Another reason for a lump payment is if you and your family decide that it is time to ultimately make that large purchase that you’ve had your eye on. For instance, if you have previously been denied mortgages or loans and want to seize this opportunity to buy that ideal home you have always wanted. Or if you have a kid or kids who are preparing to go off to school and you fear you may not have the financial means to support that dream otherwise.
Structured settlements were introduced in Canada and the United States in the 1970′s. They were introduced as a substitute for one-off payments, commonly found in insurance settlements and lottery winnings. In the decades since, they have also been accepted as legal financial instruments in Britain and Australia. The aforementioned common law states have made a decision to include structured settlements in their official tort laws. These 4 nations handle tort law and the settlement packages a touch differently, but the general overall definition applies everywhere.
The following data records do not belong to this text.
/-- **Soundness of the search.**  If `s.search dirty fuel = true` for a state realized by a
structure `M` satisfying the root normalisation, in which the labels `0, …, 4` are used, then
the contact graph of `M` is FCC or HCP. [cite: Hales2012, Theorem 3 and Lemma 9] -/
theorem search_sound : ∀ (fuel : ℕ) (M : KConf) (s : St) (dirty : List ℕ), Realizes M s → M.RootInv →
    (∀ x, x < 5 → ∃ t ∈ s.tris.toList, x ∈ tset t) → s.search dirty fuel = true → M.Concl
  | 0, M, s, dirty, _, _, _, h => by unfold St.search at h; cases h
  | fuel + 1, M, s, dirty, hR, hI, hU5, h => by
    classical
    unfold St.search at h
    revert h
    unfold St.expand
    obtain ⟨n1, k1⟩ := propagateWL_sound 400 dirty s hR
    cases hp : s.propagateWL 400 dirty with
    | none => exact absurd hp n1
    | some s₁ =>
      obtain ⟨hR1, htr1⟩ := k1 s₁ hp
      have hU5' : ∀ x, x < 5 → ∃ t ∈ s₁.tris.toList, x ∈ tset t := by rw [htr1]; exact hU5
      have hne1 : s₁.tris.toList ≠ [] := by
        obtain ⟨t, ht, -⟩ := hU5' 0 (by norm_num)
        exact List.ne_nil_of_mem ht
      simp only [rootKill_false hR1 hI, Bool.false_eq_true, ↓reduceIte]
      cases hco : s₁.chooseOpen with
      | none =>
        simp only
        have hno : ∀ v, v < 12 → ∀ a, a < 12 → a ≠ v → s₁.gsc v a ≠ 1 :=
          fun v hv a ha hav => chooseOpen_none hR1 hco hv ha hav
        have hall : ∀ t'' ∈ M.T, ∃ t ∈ s₁.tris.toList, tset t = t'' := fun t'' hT => all_placed_of_no_open hR1 hno hne1 hT
        obtain ⟨hsz, hnu⟩ := size_and_nused_of_complete hR1 hall
        simp only [hsz, hnu, bne_self_eq_false, Bool.or_self, Bool.false_eq_true, ↓reduceIte]
        by_cases hacc : s₁.accept = true
        · intro _; exact accept_sound hR1 hall hacc
        · simp only [hacc, Bool.false_eq_true, ↓reduceIte]
          intro h; exact (refute_sound 40 s₁ hR1 h).elim
      | some p =>
        obtain ⟨v, a, b⟩ := p
        simp only
        obtain ⟨hv, ha, hav, h1, t₀, ht₀, hset₀, hb, hbv, hba⟩ := chooseOpen_some hR1 hco
        obtain ⟨c, hc, hcv, hca, hcb, hT, hun⟩ := exists_third hR1 hv ha hav h1 ht₀ hset₀
        have hsz : ¬ 20 ≤ s₁.tris.size := not_le.2 (size_lt_of_unplaced hR1 hT hun)
        rw [if_neg hsz]
        simp only [List.all_eq_true, List.mem_append, List.mem_flatMap, List.mem_filter, List.mem_range, Bool.not_eq_true',
          Bool.or_eq_false_iff, beq_eq_false_iff_ne, ne_eq, decide_eq_false_iff_not, not_le]
        intro hkids
        have hlab : s₁.gdom v a ≠ UNL :=
          hR1.side_lab t₀ ht₀ v (by rw [hset₀]; simp) a (by rw [hset₀]; simp) (Ne.symm hav)
        -- the growth step at an admissible third vertex `c'` in a structure `M'` realizing `s₁`
        have grow : ∀ (M' : KConf) (c' : ℕ), Realizes M' s₁ → M'.RootInv → c' < 12 → c' ≠ v → c' ≠ a →
            ({v, a, c'} : Finset ℕ) ∈ M'.T → (∀ t ∈ s₁.tris.toList, tset t ≠ {v, a, c'}) →
            (∀ q ∈ s₁.kidsAt v a c', q.1.search q.2 fuel = true) → M'.Concl := by
          intro M' c' hR' hI' hc' hc'v hc'a hT' hun' hstep
          obtain ⟨s', hadd, hR'', htris', -, -⟩ := realizes_grow hR' hv ha hc' (Ne.symm hav) (Ne.symm hc'v) (Ne.symm hc'a)
            hT' hun' hlab
          have m1 := trueCode_mem_labelOpts hR' hv hc' (Ne.symm hc'v) hT' (by simp) (by simp)
          have m2 := trueCode_mem_labelOpts hR' ha hc' (Ne.symm hc'a) hT' (by simp) (by simp)
          have hk := countKill_false hR'' hI' hv ha hc'
          have h := hstep _ (mem_kidsAt hadd m1 m2 hk)
          exact search_sound fuel M' _ [v, a, c'] hR'' hI' (fun x hx => by
            obtain ⟨t, ht, hxt⟩ := hU5' x hx
            exact ⟨t, by simp [htris', ht], hxt⟩) h
        by_cases hused : s₁.hdeg2 c = 0
        · -- `c` unused: relabel through the smallest unused label `n`
          cases hnl : s₁.newLabel with
          | none => exact absurd hused (newLabel_none hnl hc)
          | some n =>
            obtain ⟨hn, hn0⟩ := newLabel_some hnl
            have hcu : ∀ t ∈ s₁.tris.toList, c ∉ tset t := fun t ht hct =>
              (used_iff_hdeg2 hR1 hc).1 ⟨t, ht, hct⟩ hused
            have hnu : ∀ t ∈ s₁.tris.toList, n ∉ tset t := fun t ht hnt =>
              (used_iff_hdeg2 hR1 hn).1 ⟨t, ht, hnt⟩ hn0
            have hc5 : 5 ≤ c := by
              by_contra h; push Not at h
              obtain ⟨t, ht, hct⟩ := hU5' c h; exact hcu t ht hct
            have hn5 : 5 ≤ n := by
              by_contra h; push Not at h
              obtain ⟨t, ht, hnt⟩ := hU5' n h; exact hnu t ht hnt
            have hvu : ∃ t ∈ s₁.tris.toList, v ∈ tset t := ⟨t₀, ht₀, by rw [hset₀]; simp⟩
            have hau : ∃ t ∈ s₁.tris.toList, a ∈ tset t := ⟨t₀, ht₀, by rw [hset₀]; simp⟩
            have hnv : n ≠ v := by rintro rfl; obtain ⟨t, ht, h⟩ := hvu; exact hnu t ht h
            have hna : n ≠ a := by rintro rfl; obtain ⟨t, ht, h⟩ := hau; exact hnu t ht h
            have hσ : ∀ x, (Equiv.swap c n) x < 12 ↔ x < 12 := by
              intro x
              by_cases e1 : x = c
              · subst e1; rw [Equiv.swap_apply_left]; exact ⟨fun _ => hc, fun _ => hn⟩
              · by_cases e2 : x = n
                · subst e2; rw [Equiv.swap_apply_right]; exact ⟨fun _ => hn, fun _ => hc⟩
                · rw [Equiv.swap_apply_of_ne_of_ne e1 e2]
            have hR' : Realizes (M.relabel (Equiv.swap c n) hσ) s₁ := realizes_swap hR1 hc hn hcu hnu
            have hI' := rootInv_relabel_swap M hc5 hn5 hσ hI
            refine KConf.concl_of_relabel M _ hσ (grow _ n hR' hI' hn hnv hna ?_ ?_ fun q hq => hkids q (Or.inr ?_))
            · show ({v, a, n} : Finset ℕ) ∈ M.T.image (relab (Equiv.swap c n))
              rw [Finset.mem_image]
              refine ⟨{v, a, c}, hT, ?_⟩
              unfold relab
              have e1 : (Equiv.swap c n) v = v := Equiv.swap_apply_of_ne_of_ne (Ne.symm hcv) (Ne.symm hnv)
              have e2 : (Equiv.swap c n) a = a := Equiv.swap_apply_of_ne_of_ne (Ne.symm hca) (Ne.symm hna)
              have e3 : (Equiv.swap c n) c = n := Equiv.swap_apply_left _ _
              simp [Finset.image_insert, Finset.image_singleton, e1, e2, e3]
            · intro t ht e
              exact hnu t ht (by rw [e]; simp)
            · rw [hnl]; exact hq
        · -- `c` used: the old-label branch
          have g1 : s₁.gsc v c < 2 := by
            by_contra h2; push Not at h2
            have h2' : s₁.gsc v c = 2 := le_antisymm (gsc_le_two hR1 hv hc (Ne.symm hcv)) h2
            obtain ⟨t, ht, e⟩ := placed_of_gsc_two hR1 hv hc (Ne.symm hcv) h2' hT (by simp) (by simp)
            exact hun t ht e
          have g2 : s₁.gsc a c < 2 := by
            by_contra h2; push Not at h2
            have h2' : s₁.gsc a c = 2 := le_antisymm (gsc_le_two hR1 ha hc (Ne.symm hca)) h2
            obtain ⟨t, ht, e⟩ := placed_of_gsc_two hR1 ha hc (Ne.symm hca) h2' hT (by simp) (by simp)
            exact hun t ht e
          exact grow M c hR1 hI hc hcv hca hT hun fun q hq =>
            hkids q (Or.inl ⟨c, ⟨hc, ⟨⟨⟨⟨hcv, hca⟩, hcb⟩, hused⟩, g1⟩, g2⟩, hq⟩)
In brief, a structured settlement by legal definition is a statutory agreement to pay a mentioned sum of cash over a time period, on a payment system.
Structured Settlements for many clients are the best solution. Payments spread evenly over a period allow clients to balance their finances and pay bills in the years ahead. Some folks get their settlement payments $300, $1000 or even more each month. Occasionally they may include lump sum payments many years in the future. This is fine so long as their life is humming along and their bills are being paid. Yet, circumstances sometimes get in the way, and people need the lump sum money right away to solve some issue that has come up in their lives.
If you’ve been hurt in an accident, the likelihood is you have employed an attorney to pursue your claim for compensation for your wounds, agony and suffering. This is a fairly common occurrence for those who have been put through the exhausting trial of having to endure an accident for which they were not at fault. For many years when a settlement was awarded to the victim, the amount of money that was given would go to the victim in the shape of a one-off sum. Today the more common manner of paying money to the injured party is in the form of a structured settlement.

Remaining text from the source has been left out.